- Opening Delimiter -
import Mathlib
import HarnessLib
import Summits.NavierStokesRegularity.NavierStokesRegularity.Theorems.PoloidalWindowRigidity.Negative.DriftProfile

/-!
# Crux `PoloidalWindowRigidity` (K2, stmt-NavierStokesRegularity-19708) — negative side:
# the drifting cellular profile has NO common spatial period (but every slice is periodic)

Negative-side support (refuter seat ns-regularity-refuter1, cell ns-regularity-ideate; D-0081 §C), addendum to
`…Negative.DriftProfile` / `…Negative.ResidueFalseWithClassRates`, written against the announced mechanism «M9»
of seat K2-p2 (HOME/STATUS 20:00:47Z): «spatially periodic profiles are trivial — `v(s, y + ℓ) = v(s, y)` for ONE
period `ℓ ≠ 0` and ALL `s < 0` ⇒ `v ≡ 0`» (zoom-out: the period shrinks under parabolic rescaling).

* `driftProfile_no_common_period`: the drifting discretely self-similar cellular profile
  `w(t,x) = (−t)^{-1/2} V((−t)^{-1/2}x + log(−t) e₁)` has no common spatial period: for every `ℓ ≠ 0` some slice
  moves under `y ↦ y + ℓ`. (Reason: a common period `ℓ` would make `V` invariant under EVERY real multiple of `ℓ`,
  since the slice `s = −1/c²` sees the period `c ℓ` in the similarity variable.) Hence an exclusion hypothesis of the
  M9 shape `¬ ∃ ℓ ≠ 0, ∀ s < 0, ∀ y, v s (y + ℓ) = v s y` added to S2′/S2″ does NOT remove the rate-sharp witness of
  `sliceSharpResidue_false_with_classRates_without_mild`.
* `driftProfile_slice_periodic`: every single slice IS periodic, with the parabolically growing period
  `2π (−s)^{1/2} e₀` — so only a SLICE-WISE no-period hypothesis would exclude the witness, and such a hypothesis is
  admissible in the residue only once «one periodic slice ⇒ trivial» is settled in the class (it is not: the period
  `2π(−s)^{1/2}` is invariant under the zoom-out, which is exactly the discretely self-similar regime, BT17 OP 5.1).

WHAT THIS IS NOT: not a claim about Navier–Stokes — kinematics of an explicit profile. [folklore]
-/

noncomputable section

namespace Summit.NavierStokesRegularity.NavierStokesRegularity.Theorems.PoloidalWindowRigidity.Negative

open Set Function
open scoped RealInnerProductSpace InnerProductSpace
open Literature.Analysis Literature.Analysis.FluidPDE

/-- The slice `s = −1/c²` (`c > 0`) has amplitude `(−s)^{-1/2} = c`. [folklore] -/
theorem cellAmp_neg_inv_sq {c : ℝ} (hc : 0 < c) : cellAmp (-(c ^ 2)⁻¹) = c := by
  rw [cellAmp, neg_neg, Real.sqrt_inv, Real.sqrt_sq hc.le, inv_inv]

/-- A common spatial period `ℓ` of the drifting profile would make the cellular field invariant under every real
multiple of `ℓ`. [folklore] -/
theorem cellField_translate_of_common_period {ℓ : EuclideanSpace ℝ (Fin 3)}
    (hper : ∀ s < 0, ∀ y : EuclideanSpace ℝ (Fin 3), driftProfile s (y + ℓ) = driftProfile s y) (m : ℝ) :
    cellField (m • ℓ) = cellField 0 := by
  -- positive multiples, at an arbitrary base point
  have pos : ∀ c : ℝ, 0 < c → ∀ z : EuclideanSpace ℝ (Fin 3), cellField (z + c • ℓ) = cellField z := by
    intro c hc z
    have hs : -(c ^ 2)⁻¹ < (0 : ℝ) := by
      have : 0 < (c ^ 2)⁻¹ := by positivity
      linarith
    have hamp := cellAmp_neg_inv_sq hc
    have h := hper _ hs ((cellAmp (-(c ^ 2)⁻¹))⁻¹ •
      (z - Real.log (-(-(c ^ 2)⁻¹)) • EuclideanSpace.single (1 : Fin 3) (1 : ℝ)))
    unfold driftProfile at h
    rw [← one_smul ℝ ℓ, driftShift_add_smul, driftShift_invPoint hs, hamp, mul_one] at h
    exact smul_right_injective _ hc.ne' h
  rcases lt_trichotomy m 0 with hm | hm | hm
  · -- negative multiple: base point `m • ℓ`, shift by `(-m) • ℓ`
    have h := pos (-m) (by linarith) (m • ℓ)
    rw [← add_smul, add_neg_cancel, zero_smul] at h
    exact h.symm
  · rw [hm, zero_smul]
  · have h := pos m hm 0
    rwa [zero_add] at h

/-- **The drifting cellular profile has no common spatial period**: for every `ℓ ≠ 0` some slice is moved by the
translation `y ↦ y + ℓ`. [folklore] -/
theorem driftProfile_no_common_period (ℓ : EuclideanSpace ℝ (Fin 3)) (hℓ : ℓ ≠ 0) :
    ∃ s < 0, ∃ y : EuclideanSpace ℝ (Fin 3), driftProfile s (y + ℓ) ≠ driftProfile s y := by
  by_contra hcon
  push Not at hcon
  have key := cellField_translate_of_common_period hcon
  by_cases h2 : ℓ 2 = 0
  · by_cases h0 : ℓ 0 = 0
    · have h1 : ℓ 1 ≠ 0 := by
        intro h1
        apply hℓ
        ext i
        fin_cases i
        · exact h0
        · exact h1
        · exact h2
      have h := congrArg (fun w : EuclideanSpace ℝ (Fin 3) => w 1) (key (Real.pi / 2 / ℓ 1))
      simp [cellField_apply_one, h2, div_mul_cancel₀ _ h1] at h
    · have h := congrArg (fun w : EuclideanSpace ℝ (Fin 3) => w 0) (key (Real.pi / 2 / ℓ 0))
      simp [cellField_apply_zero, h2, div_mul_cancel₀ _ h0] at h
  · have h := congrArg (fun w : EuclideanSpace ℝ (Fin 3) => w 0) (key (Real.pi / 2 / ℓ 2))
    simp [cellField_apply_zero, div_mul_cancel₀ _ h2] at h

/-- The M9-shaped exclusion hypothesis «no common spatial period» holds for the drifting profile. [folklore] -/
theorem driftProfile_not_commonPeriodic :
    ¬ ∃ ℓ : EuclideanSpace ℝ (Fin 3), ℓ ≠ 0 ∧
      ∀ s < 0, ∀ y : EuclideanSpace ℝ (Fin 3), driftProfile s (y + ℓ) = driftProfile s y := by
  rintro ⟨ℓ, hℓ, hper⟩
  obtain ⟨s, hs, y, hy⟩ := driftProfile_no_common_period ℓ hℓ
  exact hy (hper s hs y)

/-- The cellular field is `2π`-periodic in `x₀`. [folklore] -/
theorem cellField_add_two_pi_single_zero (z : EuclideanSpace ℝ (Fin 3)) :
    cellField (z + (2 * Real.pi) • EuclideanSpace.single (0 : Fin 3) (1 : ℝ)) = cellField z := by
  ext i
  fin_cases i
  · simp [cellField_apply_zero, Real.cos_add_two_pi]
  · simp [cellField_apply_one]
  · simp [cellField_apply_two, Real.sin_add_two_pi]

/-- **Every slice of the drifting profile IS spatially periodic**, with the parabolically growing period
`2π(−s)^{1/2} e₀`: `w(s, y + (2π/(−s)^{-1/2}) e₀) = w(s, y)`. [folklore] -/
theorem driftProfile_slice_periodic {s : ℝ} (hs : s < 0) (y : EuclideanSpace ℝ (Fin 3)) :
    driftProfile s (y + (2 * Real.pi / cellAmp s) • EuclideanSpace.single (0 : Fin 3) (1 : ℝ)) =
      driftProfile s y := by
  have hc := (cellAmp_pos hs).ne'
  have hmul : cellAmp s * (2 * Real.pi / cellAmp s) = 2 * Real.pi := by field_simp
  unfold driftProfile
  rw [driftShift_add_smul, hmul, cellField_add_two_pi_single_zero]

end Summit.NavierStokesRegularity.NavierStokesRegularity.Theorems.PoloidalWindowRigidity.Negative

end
- Closing Delimiter -
▶ **EXERCISE DIRECTIONS**
Search the data above for the string "witness" and report each line that holds it.

▶ **ANSWER AREA**
  M9 shape `¬ ∃ ℓ ≠ 0, ∀ s < 0, ∀ y, v s (y + ℓ) = v s y` added to S2′/S2″ does NOT remove the rate-sharp witness of
  `2π (−s)^{1/2} e₀` — so only a SLICE-WISE no-period hypothesis would exclude the witness, and such a hypothesis is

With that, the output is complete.